(TASK GOAL)
Could you print each of the records below exactly?

(EXTRACTED INFORMATION)
import Literature.Computability.QuantumComplexity.PathModelCupSliding
import HarnessLib

/-!
# Pairs of strands in the AJL path model: a capped pair braids trivially

Topic `Literature/Computability/QuantumComplexity`; sibling proof file of `PathModelCupSliding.lean`
(cup sliding `ρ(σ_i^ε) ρ(σ_{i+1}^ε) Φ_i = Φ_{i+1} Φ_i` and its mirror) and
`PathModelTemperleyLieb.lean` (the Temperley–Lieb relations). For three consecutive generators
`i, j = i+1, l = i+2` (strands `i+1, …, i+4`: a pair `P = (i+1, i+2)` next to a pair
`Q = (i+3, i+4)`) the braid that passes `P` through `Q` is, in time order, the word
`σ_j σ_l σ_i σ_j` (or, equally, `σ_j σ_i σ_l σ_j`: the two middle letters commute), whose operator on
kets is `E = ρ(σ_j) ρ(σ_i) ρ(σ_l) ρ(σ_j)` (last letter leftmost). We prove, for either common
crossing sign (Aharonov–Jones–Landau 2009, Claims 2.2, 3.1; Kauffman 1987, §2, regular isotopy):

* `crossing_comm_of_le`: crossing matrices of far generators commute; hence the two spellings of
  the pair-pass operator agree (`pairPass_eq_pairPass'`);
* `pairPass'_mul_ajlPhiC`: `E Φ_i = Φ_l Φ_j Φ_i` — if `P` is capped (a state in the range of
  `Φ_i`), passing it through `Q` just carries the cap two strands to the right;
* `pairPass_mul_ajlPhiC_add_two`: `E Φ_l = Φ_i Φ_j Φ_l` — if `Q` is capped, the cap moves two
  strands to the left;
* **`monodromy_mul_ajlPhiC`**, **`monodromy_mul_ajlPhiC_add_two`**: the full monodromy `E E`
  (pair `P` encircling pair `Q`, a pure braid) FIXES `Φ_i` and `Φ_l`: `E E Φ_i = Φ_i`,
  `E E Φ_l = Φ_l`. A pair of strands joined by a cap — trivial total charge — braids trivially
  around anything, and anything braids trivially around it (the loop slides off over the cap);
* `star_ajlCrossingMatrix`, `crossing_mul_crossing_not`: `ρ(σ_i^ε)⋆ = ρ(σ_i^{¬ε})` and
  `ρ(σ_i^ε) ρ(σ_i^{¬ε}) = 1` (the inverse crossing), so that inverse excursions are covered by the
  same statements with the opposite sign.

These are the exact "control is `|0⟩` ⇒ nothing happens" half of the encoded controlled-phase
gadgets in the `PromiseBQP`-hardness of the Jones polynomial (the encoded `|0⟩` of a qubit block
is a capped pair, `PathModelEncodedQubits.lean`), cf. Aharonov–Arad 2011, §3.

No definitions and no new statements of results are introduced; everything is proved.

## References

* D. Aharonov, V. Jones, Z. Landau, Algorithmica 55 (2009); arXiv:quant-ph/0511096, §2.7
  Claim 2.2, §2.13, §3.1 Claim 3.1 [AharonovJonesLandau2009].
* L. H. Kauffman, *State models and the Jones polynomial*, Topology 26 (1987), §2.
* D. Aharonov, I. Arad, New J. Phys. 13 (2011) 035019, §3 [AharonovArad2011].
-/

noncomputable section

open Matrix

namespace Literature.Computability.QuantumComplexity

variable {n k : ℕ} {i j l : Fin (n - 1)}

/-! ### Far commutation and inverse crossings -/

/-- **Crossing matrices of far generators commute** (`l ≥ i + 2`), for any signs.
[cite: AharonovJonesLandau2009, Claim 3.1] -/
theorem crossing_comm_of_le (hil : (i : ℕ) + 2 ≤ l) (ε ε' : Bool) :
    ajlCrossingMatrix k (i, ε) * ajlCrossingMatrix k (l, ε') =
      ajlCrossingMatrix k (l, ε') * ajlCrossingMatrix k (i, ε) := by
  set c₁ := crossingWeight (ajlPoint k) ε true
  set c₂ := crossingWeight (ajlPoint k) ε false
  set c₁' := crossingWeight (ajlPoint k) ε' true
  set c₂' := crossingWeight (ajlPoint k) ε' false
  change (c₁ • ajlPhiC k n i + c₂ • (1 : Matrix _ _ ℂ)) * (c₁' • ajlPhiC k n l + c₂' • (1 : Matrix _ _ ℂ)) =
    (c₁' • ajlPhiC k n l + c₂' • (1 : Matrix _ _ ℂ)) * (c₁ • ajlPhiC k n i + c₂ • (1 : Matrix _ _ ℂ))
  simp only [add_mul, mul_add, Matrix.smul_mul, Matrix.mul_smul, Matrix.one_mul, Matrix.mul_one,
    smul_smul, ajlPhiC_mul_comm_of_le hil, mul_comm c₁' c₁, mul_comm c₂' c₁, mul_comm c₁' c₂,
    mul_comm c₂' c₂]
  abel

(REPLY TO THE EXERCISE)
import Literature.Computability.QuantumComplexity.PathModelCupSliding
import HarnessLib

/-!
# Pairs of strands in the AJL path model: a capped pair braids trivially

Topic `Literature/Computability/QuantumComplexity`; sibling proof file of `PathModelCupSliding.lean`
(cup sliding `ρ(σ_i^ε) ρ(σ_{i+1}^ε) Φ_i = Φ_{i+1} Φ_i` and its mirror) and
`PathModelTemperleyLieb.lean` (the Temperley–Lieb relations). For three consecutive generators
`i, j = i+1, l = i+2` (strands `i+1, …, i+4`: a pair `P = (i+1, i+2)` next to a pair
`Q = (i+3, i+4)`) the braid that passes `P` through `Q` is, in time order, the word
`σ_j σ_l σ_i σ_j` (or, equally, `σ_j σ_i σ_l σ_j`: the two middle letters commute), whose operator on
kets is `E = ρ(σ_j) ρ(σ_i) ρ(σ_l) ρ(σ_j)` (last letter leftmost). We prove, for either common
crossing sign (Aharonov–Jones–Landau 2009, Claims 2.2, 3.1; Kauffman 1987, §2, regular isotopy):

* `crossing_comm_of_le`: crossing matrices of far generators commute; hence the two spellings of
  the pair-pass operator agree (`pairPass_eq_pairPass'`);
* `pairPass'_mul_ajlPhiC`: `E Φ_i = Φ_l Φ_j Φ_i` — if `P` is capped (a state in the range of
  `Φ_i`), passing it through `Q` just carries the cap two strands to the right;
* `pairPass_mul_ajlPhiC_add_two`: `E Φ_l = Φ_i Φ_j Φ_l` — if `Q` is capped, the cap moves two
  strands to the left;
* **`monodromy_mul_ajlPhiC`**, **`monodromy_mul_ajlPhiC_add_two`**: the full monodromy `E E`
  (pair `P` encircling pair `Q`, a pure braid) FIXES `Φ_i` and `Φ_l`: `E E Φ_i = Φ_i`,
  `E E Φ_l = Φ_l`. A pair of strands joined by a cap — trivial total charge — braids trivially
  around anything, and anything braids trivially around it (the loop slides off over the cap);
* `star_ajlCrossingMatrix`, `crossing_mul_crossing_not`: `ρ(σ_i^ε)⋆ = ρ(σ_i^{¬ε})` and
  `ρ(σ_i^ε) ρ(σ_i^{¬ε}) = 1` (the inverse crossing), so that inverse excursions are covered by the
  same statements with the opposite sign.

These are the exact "control is `|0⟩` ⇒ nothing happens" half of the encoded controlled-phase
gadgets in the `PromiseBQP`-hardness of the Jones polynomial (the encoded `|0⟩` of a qubit block
is a capped pair, `PathModelEncodedQubits.lean`), cf. Aharonov–Arad 2011, §3.

No definitions and no new statements of results are introduced; everything is proved.

## References

* D. Aharonov, V. Jones, Z. Landau, Algorithmica 55 (2009); arXiv:quant-ph/0511096, §2.7
  Claim 2.2, §2.13, §3.1 Claim 3.1 [AharonovJonesLandau2009].
* L. H. Kauffman, *State models and the Jones polynomial*, Topology 26 (1987), §2.
* D. Aharonov, I. Arad, New J. Phys. 13 (2011) 035019, §3 [AharonovArad2011].
-/

noncomputable section

open Matrix

namespace Literature.Computability.QuantumComplexity

variable {n k : ℕ} {i j l : Fin (n - 1)}

/-! ### Far commutation and inverse crossings -/

/-- **Crossing matrices of far generators commute** (`l ≥ i + 2`), for any signs.
[cite: AharonovJonesLandau2009, Claim 3.1] -/
theorem crossing_comm_of_le (hil : (i : ℕ) + 2 ≤ l) (ε ε' : Bool) :
    ajlCrossingMatrix k (i, ε) * ajlCrossingMatrix k (l, ε') =
      ajlCrossingMatrix k (l, ε') * ajlCrossingMatrix k (i, ε) := by
  set c₁ := crossingWeight (ajlPoint k) ε true
  set c₂ := crossingWeight (ajlPoint k) ε false
  set c₁' := crossingWeight (ajlPoint k) ε' true
  set c₂' := crossingWeight (ajlPoint k) ε' false
  change (c₁ • ajlPhiC k n i + c₂ • (1 : Matrix _ _ ℂ)) * (c₁' • ajlPhiC k n l + c₂' • (1 : Matrix _ _ ℂ)) =
    (c₁' • ajlPhiC k n l + c₂' • (1 : Matrix _ _ ℂ)) * (c₁ • ajlPhiC k n i + c₂ • (1 : Matrix _ _ ℂ))
  simp only [add_mul, mul_add, Matrix.smul_mul, Matrix.mul_smul, Matrix.one_mul, Matrix.mul_one,
    smul_smul, ajlPhiC_mul_comm_of_le hil, mul_comm c₁' c₁, mul_comm c₂' c₁, mul_comm c₁' c₂,
    mul_comm c₂' c₂]
  abel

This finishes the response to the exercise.